Scientific approach to know heel height:
Although at first glance the formula looks scary said Dr Paul Stevenson of the University of Surrey who carried out the research for the Institute, "It's actually pretty simple as it's based on the science you learnt at school and which you never thought you would use in real life, in this case Pythagoras' theorem 1 Applying this to shoes can tell us just how high the heel of the foot can be lifted above the ground."
Physicists at the Institute of Physics (London, UK) have devised a formula that high-heel fans can use to work out just how high they can go. Based on your shoe size, the formula tells you the maximum height of heel you can wear without toppling over or suffering agonies.
h = Qx(12+3s /8)
h is the maximum height of the heel (in cm)
Q is a sociological factor and has a value between 0 and 1 (see below to work this out)
S is the shoe size (UK ladies sizes). This factor makes sure that the base of support is just good enough for an experienced and sober, high-heel wearer not to fall over.
Dr Stevenson went on to describe how 'Q' - the essential sociological factor had been worked out.

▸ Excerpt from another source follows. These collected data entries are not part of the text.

/-
Copyright (c) 2026 the pub-hodgecm-mathlib formalisation cell (harness21).  Prover seat hodgecm-mathlib-LH4-p13 (g8), req620 Track A «(D-RAM) FOUR-FRAME» squad, tier 0,
STAGE-1b PRE-SCOPING (heir LEAD F0P3a-plan (g20) T19-24 «allowed as scoping»; dealer LH4-plan (g12) WORD #45): organ (L-lab) «THE LABEL LAW» of the rows
`stub_rows_transvPlus ∕ stub_rows_transvMinus` — brick (L-lab-6) «THE CROSS-TERM SLICE»: the value set and the label of a HEISENBERG element on the near-transvection
shell, clean window and unclean band.  2026-09-04.
-/
import Summits.HodgeConjecture.HodgeConjecture.Theorems.F0P3cDyRamSmulXPlusLabel   -- ★ p858904 (this seat, (L-lab-3)): `valueSetMod_smul_xPlus`, `labelPlus_smul_xPlus_iff_exists_norm`; brings ★ №3 Pieces
                                                                                    -- (`valueSetMod`, `xPlus`, `LabelPlus`), ★ `pairing_antidiagonal`, ★ `B₀_three_apply`, ★ `v_inv_varpi_pow_mul_le_one_iff`, ★ `WildQuadraticDatumRefSkewScalar`
import Literature.NumberTheory.LocalFields.WildQuadraticDatumTrace                 -- ★ (LH4-p03): `v_add_map_le_exp`, `exists_v_le_add_map_eq` (trace images `Tr 𝔭_E^j = 𝔭_F^{⌊(j+d)∕2⌋}`); brings ★ `exists_fixed_coords_of_map_ne`
import HarnessLib

/-!
# Crux `H413`, line LH4 «(D-RAM) FOUR-FRAME», tier 0, STAGE-1b pre-scoping — (L-lab-6) «THE CROSS-TERM SLICE»: the hermitian value set `⟨y, (n − 1)y⟩ mod ϖ^m` of a
# Heisenberg element `n = u(x, z)` and its transvection label — clean window (`= e • X₊`, label = norm class of `e`) and unclean band (no label of any class)

Cell `hodgecm-mathlib` (D-0151), FLOOR 0, crux item H413 = `stmt-HodgeConjecture-24833`, route of record `HCCMUnconditional`; squad F0∕P3c∕LH4.  SCOPING INVENTORY for the
LEAD's PLAN-T1 v19 (L-lab)∕(L-T+) paragraphs; THEOREMS ONLY (no `def`, no instance, no notation, no `sorry`, default heartbeats), ★-only imports, lane
`--supports stmt-HodgeConjecture-24833 --as helper`; pays NO row, states NO law.  Consumers: LH4-p10 (g5) (N-vol-wild) FILE 4 «the labelled shell fibre volume»
(★ p859059 `HeisenbergWildChartFibre` writes `u(x,z)_w − 1 = !![0, x_w, z_w; 0, 0, −σx_w; 0, 0, 0]`, ★ `map_heisElt_sub_one_eq` — the literal below), LH4-p08 (g7)
09:38:51Z∕09:39:41Z (iv) (the `x ≠ 0` slice of the Levi fibre), F0P3-p01 (g35) FIBRE-VOLUMES 775a2121 §1 + POINTER 09:50:24Z (the two obstructions, machine-checked d = 2..5).

THE MATHEMATICS.  `σ` an involution of the field `K` (valued, `σ` isometric, for §2 on), `Φ₃ = antidiag(1,1,1)`, `t₊ = (ϖ − σϖ)·((ϖσϖ)^{⌊d∕2⌋})⁻¹` the skew coefficient of the
reference nilpotent ★ `xPlus σ ϖ d = t₊·E₀₂` (`|t₊| = exp(−ℓ₀)`, `ℓ₀ = d % 2`), `m* = ℓ₀ + 2d − 1` the level of record.  A Heisenberg element of `U(Φ₃)` is `n = u(x, z)` with
`X := n − 1 = !![0, x, z; 0, 0, −σx; 0, 0, 0]` and `z + σz = −x·σx` (unitarity).  Its hermitian values on integral vectors are
  **`⟨y, X y⟩_{Φ₃} = (t − σt) + z·N(y₂)`,  `t := x·(y₁·σy₂)`,  `N(a) := a·σa`**  (§1)
— a CROSS TERM `t − σt ∈ (1 − σ)(x·𝒪)` plus the CORNER TERM `z·N(y₂)`.  Two obstructions keep the `ϖ^m`-thickened value set off the skew line `t₊·(σ-fixed)`:
(i) the cross terms, which die modulo `ϖ^m` iff `(1 − σ)(x𝒪) ⊆ ϖ^m𝒪`; (ii) the symmetric part of `z` (`z + σz = −N(x)`), which is `ϖ^m`-close to a skew element iff
`N(x) ∈ Tr(ϖ^m𝒪)`.  In valuations (ramified quadratic datum `(σ, ϖ, d, t)`: `σ`-fixed elements have even valuation, `|ϖ − σϖ| = |ϖ|^d`, `|2| = |ϖ|^t`):
(i) holds once `|x| ≤ |ϖ|^k` with `2n ≤ k`, `m ≤ d + 2n` for some `n` (i.e. `k ≥ d + ℓ₀` at `m = m*`; Eisenstein coordinates, §4 `v_sub_map_le_exp`:
`(1 − σ)𝔭_E^j ⊆ (ϖ − σϖ)·𝔭_F^{⌈(j−1)∕2⌉}`), and (ii) holds once `m + d ≤ 2k + 1` (★ `exists_v_le_add_map_eq`: `𝔭_F^{⌊(m+d)∕2⌋} ⊆ Tr 𝔭_E^m`), and FAILS — for every skew
`z′`, `|z − z′| > |ϖ|^m` — once `|x| = |ϖ|^k` with `2k + 2 ≤ m + d` (★ `v_add_map_le_exp`: `Tr 𝔭_E^m ⊆ 𝔭_F^{⌊(m+d)∕2⌋}`).  At a WILD datum (`d ≥ 2`) and `m = m*`,
(ii) implies (i), so the threshold is the single number `k_clean(d) = ⌊(m* + d)∕2⌋` of F0P3-p01's table (`3d∕2 − 1` even `d`, `(3d − 1)∕2` odd `d ≥ 3`).

* §1 `pairing_heis_mulVec` (the value formula; `σ` involutive, any field), `valueSetMod_heis`, `mem_valueSetMod_heis` (`z` itself is a value: `y = e₂`).
* §2 CLEAN WINDOW (abstract): **`valueSetMod_heis_eq_valueSetMod_smul_xPlus`** — if the cross terms die mod `ϖ^m` and `z ≡ z′ (mod ϖ^m)` with `e·t₊ = z′`, then
  `valueSetMod σ ϖ m X = valueSetMod σ ϖ m (e • xPlus σ ϖ d)`; hence `labelPlus_heis_iff_labelPlus_smul_xPlus`, and over a complete sheet datum at `m = m*` with `z′` SKEW
  of valuation `exp(−ℓ₀)` (the shell): **`labelPlus_heis_iff_exists_norm`** — `LabelPlus σ ϖ d m* X ↔ ∃ u, u·σu = e` (★ (L-lab-3) `labelPlus_smul_xPlus_iff_exists_norm`;
  `e = z′∕t₊` is a `σ`-fixed unit).  «On the clean part the label is the norm class of the skew coordinate» (F0P3-p01 §1; LH4-p08 (iv)).
* §3 UNCLEAN BAND (abstract): **`valueSetMod_heis_ne_valueSetMod_smul_xPlus_of_far`** — if NO skew `z′` is `ϖ^m`-close to `z`, then for EVERY `σ`-fixed `e` the value
  sets of `X` and `e • X₊` differ (`z ∈` the former; every value of `e • X₊` is skew); so `not_labelPlus_heis_of_far` (`e = 1`) AND no «LabelMinus′» either (`e` a
  non-norm unit): the Lean piece `pieceTransvMinus = shell ∧ ¬LabelPlus` holds there, the engine's `T−` does not (F0P3-p01 09:32:17Z «≠», class 'X').
* §4 DATUM ARITHMETIC (one-field currency of ★ `WildQuadraticDatumTrace`, hypotheses conjunct by conjunct): `v_sub_map_le_exp` (the `(1 − σ)`-image bound),
  `forall_v_cross_le_one` ((i) from depth), `exists_skew_near_of_depth` ((ii) from depth), `not_v_sub_skew_le_of_shallow` (¬(ii) below the threshold).
* §5 HEADS AT THE DATUM: **`exists_skew_valueSetMod_heis_eq_of_deep`** (wild `d ≥ 2`, `m = m*`, `|x| ≤ |ϖ|^k`, `m* + d ≤ 2k + 1` ⇒ ∃ skew `z′ ≡ z` and
  `valueSetMod X = valueSetMod (e • X₊)` for every `e` with `e·t₊ = z′`), **`labelPlus_heis_iff_exists_norm_of_deep`** (complete: the label is the norm class of `z′∕t₊`),
  **`valueSetMod_heis_ne_of_shallow`** ∕ **`not_labelPlus_heis_of_shallow`** (`|x| = |ϖ|^k`, `2k + 2 ≤ m + d` ⇒ no class at all; any `d ≥ 1`, no completeness).
HONEST LABEL.  Count-neutral scoping brick; the three tier-0 rows stay OPEN; the fibre VOLUMES (LH4-p10 FILE 4) and the (L-T+) amplitude letter are NOT here; `HC_CM` is
proved only modulo the 7 printed citations (2 remaining named inputs: hLiu418 = `stmt-HodgeConjecture-24832`, h413 = `stmt-HodgeConjecture-24833`) until rung 0 closes.

## References
* [Rogawski1990] J. D. Rogawski, *Automorphic Representations of Unitary Groups in Three Variables*, Ann. of Math. Stud. 123 (1990), §1.10 p. 9 (the Heisenberg group `N`,
  `z + z̄ = −xx̄`), §4.9 Prop. 4.9.1 (b) p. 55 (orbital integrals along `N`; the two transvection classes).
* [Serre1979] J.-P. Serre, *Local Fields*, GTM 67 (1979), Ch. III §3 Prop. 7 (trace images and the different), Ch. V §3 Cor. 3 (norms of one-units of a ramified
  quadratic extension).
* [Kottwitz1986BaseChangeUnits] R. E. Kottwitz, *Base change for unit elements of Hecke algebras*, Compositio Math. 60 (1986), §1 pp. 240–241 (congruence-level pieces as
  lattice conditions).
* [LanglandsShelstad1987] R. P. Langlands, D. Shelstad, *On the definition of transfer factors*, Math. Ann. 278 (1987), §3 (the sign attached to the two unipotent classes).
-/

set_option autoImplicit false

"Essentially this part of the formula explains what women have always known - that you don't buy shoes just because they are comfortable, you can afford them and they look good - many other variables come into play"

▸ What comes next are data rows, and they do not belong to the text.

import Mathlib
import Summits.NavierStokesRegularity.NavierStokesRegularity.Theorems.FilamentSkeletonRssDefectColumnGateAzimuthalBlockCoreDissip
import Summits.NavierStokesRegularity.NavierStokesRegularity.Theorems.FilamentSkeletonRssDefectColumnGateAzimuthalBlockCoreGaussPrelim

/-!
# Route `FilamentSkeletonRss` · crux `TransverseReduction1AG` (stmt-NavierStokesRegularity-27853; A1L twin stmt-23297) · line
# `defect_column_gate_1AG/1AL` — the TRUNCATED-CORE sup bound for the Biot–Savart-coupled azimuthal blocks `m ≥ 2` of S2a-loc
# `WaistColumnGateLoc1A`: the fast-rotation bound on a core `[0, u₁]` with the boundary fluxes at `u₁` and the exterior Biot–Savart remainder
# as explicit additive terms — stage 1 of the two-zone assembly

Helper file (`--supports stmt-NavierStokesRegularity-27853 --as helper`; seat ns-filament-s2aloc-p1 g2; note ARCHITECTURE-B2B3-s2aloc-g2.md v3 §7).
This is `coreGauss_sup_sq_le` (`…CoreGauss.lean`, p675134) with the support radius `U` replaced by an arbitrary truncation radius `u₁ ≤ U`: the
identities are `core_rotation_coercivity_trunc` / `core_dissipation_trunc`, so three extra terms appear and are carried to the conclusion —
`B₁ = E(u₁)(aΦ_b − bΦ_a)(u₁)` (rotation boundary flux), `B₂ = E(u₁)(aΦ_a + bΦ_b − γu₁(a²+b²))(u₁)` (modulus boundary flux),
`X = ∫_{u₁}^U u(a²+b²)` (exterior Biot–Savart remainder):
`coreTrunc_sup_sq_le`:  for `u ∈ [0, u₁]`,
`a² + b² ≤ (M²u₁E(u₁)/Rc)(4K((γ+1)K+4)/c₁² + 1/2) + (4((γ+1)K+4)/c₁)·B₁ + B₂ + (γ²Rc/16πm)(1 + 4((γ+1)K+4)/c₁)·X`,
`K = 2π(u₁ + 4/γ)`, `c₁ = (1 − 16/(5m²))m`, whenever `Rc ≥ 1`, `40π|ρ|(u₁ + 4/γ) ≤ Rc`.  In the two-zone scheme `u₁ ≍ (4A/γ)log Rc` so `E(u₁) = Rc^{O(1)}`,
`B₁, B₂` are made small by the layer choice (`exists_mul_le_integral`, `layer_dissipation_le`) and `X ≤ Q/(2u₁²)` by the exterior lemma
(`exterior_feed_le`); that final assembly is not done here.
HONEST FRAMING: an a-priori bound for ONE family of blocks of ONE linear MODEL operator of a hypothetical blow-up route (MODEL rung, negative side);
nothing here bears on NS regularity.
-/

set_option linter.dupNamespace false

noncomputable section

namespace Summit.NavierStokesRegularity.NavierStokesRegularity.Theorems.DefectColumnGate

open scoped Topology
open Set Filter MeasureTheory intervalIntegral

/-- (Im)-algebra with an additive remainder `Z`: `c₁Rc𝒞 + mρIE ≤ I_rot + Z`, `IE ≤ K𝒞`, `I_rot ≤ (η/2)IE + X/η` (`η = c₁Rc/K`),
`m|ρ|K ≤ c₁Rc/4` ⇒ `𝒞 ≤ 4KX/(c₁²Rc²) + 4Z/(c₁Rc)`. -/
theorem gauss_currency_bound_rem {𝒞 IE Irot X Z K c₁ Rc m ρ : ℝ} (hK : 0 < K) (hc₁ : 0 < c₁) (hRc : 0 < Rc) (hm : 0 < m)
    (h𝒞 : 0 ≤ 𝒞) (hIE : 0 ≤ IE)
    (hP : IE ≤ K * 𝒞) (hIm : c₁ * Rc * 𝒞 + m * ρ * IE ≤ Irot + Z)
    (hrot : Irot ≤ (c₁ * Rc / K) / 2 * IE + X / (c₁ * Rc / K))
    (hρ : m * |ρ| * K ≤ c₁ * Rc / 4) :
    𝒞 ≤ 4 * K * X / (c₁ ^ 2 * Rc ^ 2) + 4 * Z / (c₁ * Rc) := by
  have h1 : (c₁ * Rc / K) / 2 * IE ≤ c₁ * Rc / 2 * 𝒞 := by
    have := mul_le_mul_of_nonneg_left hP (show 0 ≤ (c₁ * Rc / K) / 2 by positivity)
    have e : (c₁ * Rc / K) / 2 * (K * 𝒞) = c₁ * Rc / 2 * 𝒞 := by field_simp
    linarith
  have h2 : X / (c₁ * Rc / K) = K * X / (c₁ * Rc) := by field_simp
  have h3 : -(c₁ * Rc / 4 * 𝒞) ≤ m * ρ * IE := by
    have h4 : -(m * |ρ| * IE) ≤ m * ρ * IE := by
      have := neg_abs_le ρ
      have h5 : 0 ≤ m * IE := by positivity
      nlinarith
    have h6 : m * |ρ| * IE ≤ m * |ρ| * (K * 𝒞) := mul_le_mul_of_nonneg_left hP (by positivity)
    have h7 : m * |ρ| * (K * 𝒞) ≤ c₁ * Rc / 4 * 𝒞 := by
      have := mul_le_mul_of_nonneg_right hρ h𝒞
      linarith [mul_assoc (m * |ρ|) K 𝒞]
    linarith
  have h8 : c₁ * Rc / 4 * 𝒞 ≤ K * X / (c₁ * Rc) + Z := by linarith [hIm, hrot, h1, h2, h3]
  have e : 4 * K * X / (c₁ ^ 2 * Rc ^ 2) + 4 * Z / (c₁ * Rc) = (K * X / (c₁ * Rc) + Z) * (4 / (c₁ * Rc)) := by
    field_simp
  rw [e, ← div_le_iff₀ (by positivity)]
  have e2 : 𝒞 / (4 / (c₁ * Rc)) = c₁ * Rc / 4 * 𝒞 := by field_simp
  rw [e2]; exact h8

/-- (Re)-algebra with remainders: `D + D₂ ≤ γIE + I_g + (16/(5m))Rc𝒞 + W`, `IE ≤ K𝒞`, `I_g ≤ Rc·IE + X/(2Rc)`,
`𝒞 ≤ 4KX/(c₁²Rc²) + 4Z/(c₁Rc)`, `Rc ≥ 1`, `m ≥ 2`, `0 ≤ KX/(c₁Rc) + Z` ⇒
`D + D₂ ≤ (X/Rc)(4K((γ+1)K+4)/c₁² + 1/2) + 4((γ+1)K+4)Z/c₁ + W`. -/
theorem gauss_dissipation_bound_rem {DD 𝒞 IE Ig X Z W K c₁ Rc γ m : ℝ} (hK : 0 < K) (hc₁ : 0 < c₁) (hRc : 1 ≤ Rc) (hγ : 0 < γ)
    (hm : 2 ≤ m) (h𝒞0 : 0 ≤ 𝒞)
    (hRe : DD ≤ γ * IE + Ig + 16 / (5 * m) * Rc * 𝒞 + W) (hP : IE ≤ K * 𝒞)
    (hIg : Ig ≤ (2 * Rc) / 2 * IE + X / (2 * Rc)) (h𝒞 : 𝒞 ≤ 4 * K * X / (c₁ ^ 2 * Rc ^ 2) + 4 * Z / (c₁ * Rc)) :
    DD ≤ X / Rc * (4 * K * ((γ + 1) * K + 4) / c₁ ^ 2 + 1 / 2) + 4 * ((γ + 1) * K + 4) * Z / c₁ + W := by
  have hRc0 : 0 < Rc := by linarith
  have hm0 : 0 < m := by linarith
  have h165 : 16 / (5 * m) * Rc * 𝒞 ≤ 4 * Rc * 𝒞 := by
    have : 16 / (5 * m) ≤ 4 := by rw [div_le_iff₀ (by positivity)]; nlinarith
    have := mul_le_mul_of_nonneg_right this (show 0 ≤ Rc * 𝒞 by positivity)
    linarith [mul_assoc (16 / (5 * m)) Rc 𝒞, mul_assoc (4:ℝ) Rc 𝒞]
  have h1 : DD ≤ (γ + Rc) * K * 𝒞 + X / (2 * Rc) + 4 * Rc * 𝒞 + W := by
    have hγIE : γ * IE ≤ γ * (K * 𝒞) := mul_le_mul_of_nonneg_left hP hγ.le
    have hRcIE : (2 * Rc) / 2 * IE ≤ Rc * (K * 𝒞) := by
      have := mul_le_mul_of_nonneg_left hP hRc0.le; linarith
    linarith [hRe, hIg]
  have h2 : (γ + Rc) * K * 𝒞 + 4 * Rc * 𝒞 ≤ Rc * ((γ + 1) * K + 4) * 𝒞 := by
    have h21 : 0 ≤ γ * K * (Rc - 1) := mul_nonneg (mul_nonneg hγ.le hK.le) (by linarith)
    have h22 : (γ + Rc) * K + 4 * Rc ≤ Rc * ((γ + 1) * K + 4) := by linarith
    have := mul_le_mul_of_nonneg_right h22 h𝒞0
    linarith
  have h3 : Rc * ((γ + 1) * K + 4) * 𝒞 ≤ Rc * ((γ + 1) * K + 4) * (4 * K * X / (c₁ ^ 2 * Rc ^ 2) + 4 * Z / (c₁ * Rc)) :=
    mul_le_mul_of_nonneg_left h𝒞 (by positivity)
  have e : Rc * ((γ + 1) * K + 4) * (4 * K * X / (c₁ ^ 2 * Rc ^ 2) + 4 * Z / (c₁ * Rc)) + X / (2 * Rc)
      = X / Rc * (4 * K * ((γ + 1) * K + 4) / c₁ ^ 2 + 1 / 2) + 4 * ((γ + 1) * K + 4) * Z / c₁ := by
    field_simp
    ring
  linarith [h1, h2, h3, e]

'Q' is defined as follows:
px(y+9)xL
Q = ----------------------------------
(t+1)x(A+1)x(y+10)x(L+£20)
The variables are:
p - the probability that wearing the shoes will help you 'pull' (in a range from 0 to 1, where 1 is pwhooar and 0 is stick to carpet slippers). If the shoes are a turn-off, there's no point wearing them.
y - the number of years experience you have in wearing high heels. As you become more adept, you can wear a higher heel. Beginners should take it easy.

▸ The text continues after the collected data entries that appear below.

/-
Copyright (c) 2026. Released under Apache 2.0 license as described in the file LICENSE.
Track B ∕ K2-LIT (cell `hodgecm-mathlib`, squad K2, ENGINE E1), crux h413 = `stmt-HodgeConjecture-24833`, route of record `HCCMUnconditional`.
Prover seat `hodgecm-mathlib-K2E3-p12` (g7).  Deal «P8 PROPER» — THE CLOSER, ED. 1 (dealer K2E1-plan (g6) ruling (34): hypothesis-first on the single letter `hK1`).
-/
import Summits.HodgeConjecture.HodgeConjecture.Theorems.K2E1SphericalEisensteinMeromorphicOfBallsU2       -- ★ p858943 (this seat) §1: exhaustion by balls + normal-form gluing
import Summits.HodgeConjecture.HodgeConjecture.Theorems.K2E1SphericalEisensteinMeromorphicBallU2          -- ★ p859005 (this seat) §2: one ball from the letters
import Summits.HodgeConjecture.HodgeConjecture.Theorems.K2E1SphericalEisensteinMeromorphicConvDataCMTwo    -- ★∕📤 p859228 (this seat): the structural ball data, `h_i = η_i ∗ η_i`
import Summits.HodgeConjecture.HodgeConjecture.Theorems.K2E1BLConstantTermVectorsU2                      -- ★ p859032 (this seat): `α₁ = [H^z]`, `α₂ = [H^{1−z}]`
import Summits.HodgeConjecture.HodgeConjecture.Theorems.K2E1SphericalEisensteinSolvesXSystemU2Head         -- ★ p859100 (K2E4-p23): S1 `T(E_z) = ĥ(z)E_z`; brings ★ p859074 S2
import Summits.HodgeConjecture.HodgeConjecture.Theorems.K2E1BLEisensteinMemHXCMTwo                       -- ★ p858951 (K2E1-p09): (b1) `E_z ∈ 𝓗_k(𝔛)` for `1 < Re z ≤ k`
import Summits.HodgeConjecture.HodgeConjecture.Theorems.K2E1BLUniquenessHunqCM                           -- ★ p859172 (K2E1-p02): P6′ one call `hunq_cm_two` (+ ★ p859128 payer `hδα₂`)
import Summits.HodgeConjecture.HodgeConjecture.Theorems.K2E1BLEvaluationFunctionalU2                     -- ★ p859142 (K2E1-p08): P3-D `exists_evalCLM_eisenstein_cm_two`
import Summits.HodgeConjecture.HodgeConjecture.Theorems.K2E1BLFibreAverageInvarianceU                    -- ★ p858957 (K2E1-p08): `hdis'` as a theorem
import Summits.HodgeConjecture.HodgeConjecture.Theorems.K2E1IntertwinedSectionInvariance                 -- ★ `map_conj_toAdelic_eq_self_two` (`hconj` at `N = 2`)
import Summits.HodgeConjecture.HodgeConjecture.Theorems.K2E1TruncatedCuspDecayHK1CMTwo                  -- ★ p859321 (K2E1-p11): `hK1_cm_two_of` (K1 HIGH ★ p859116 ∘ bridge ★ p859247 ∘ BAND ★ p859263), ED. 2
import Summits.HodgeConjecture.HodgeConjecture.Theorems.K2E1TruncatedCuspConstantTermAEU2              -- ★ p859335 (K2-defs1): `ae_borelConstantTerm_indicator_comp_eq_zero_of_mem_HNcusp` ((ii), every rank), ED. 3
import HarnessLib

L - the cost of the shoes, in pounds. Clearly, if the shoe is particularly expensive, you can put up with a higher heel.
t - the time since the shoe was the height of fashion, in months (0 = it's the 'in thing' right now!). One has to suffer for one's art, and if the shoes are terribly fashionable, you should be prepared to put up with a little pain.
A - units of alcohol consumed. If you're planning on drinking, be careful to give yourself a little leeway for reduced coordination.
Example: So using this formula, if Carrie Bradshaw, who is an experienced high-heel wearer (let's guess at 5 years experience) wears her latest drop-dead gorgeous designer originals when sober, she can cope with a heel height of a staggering 12.5 centimetres (just over 5 inches) [See footnote 2]. However, if she over-indulges in cocktails, the 'safe' heel height (and perhaps also Carrie) plummets. Using the same example as above, if she consumes 6 units of alcohol she would be better advised to stick to shoes with only 2cm heels. [See footnote 3].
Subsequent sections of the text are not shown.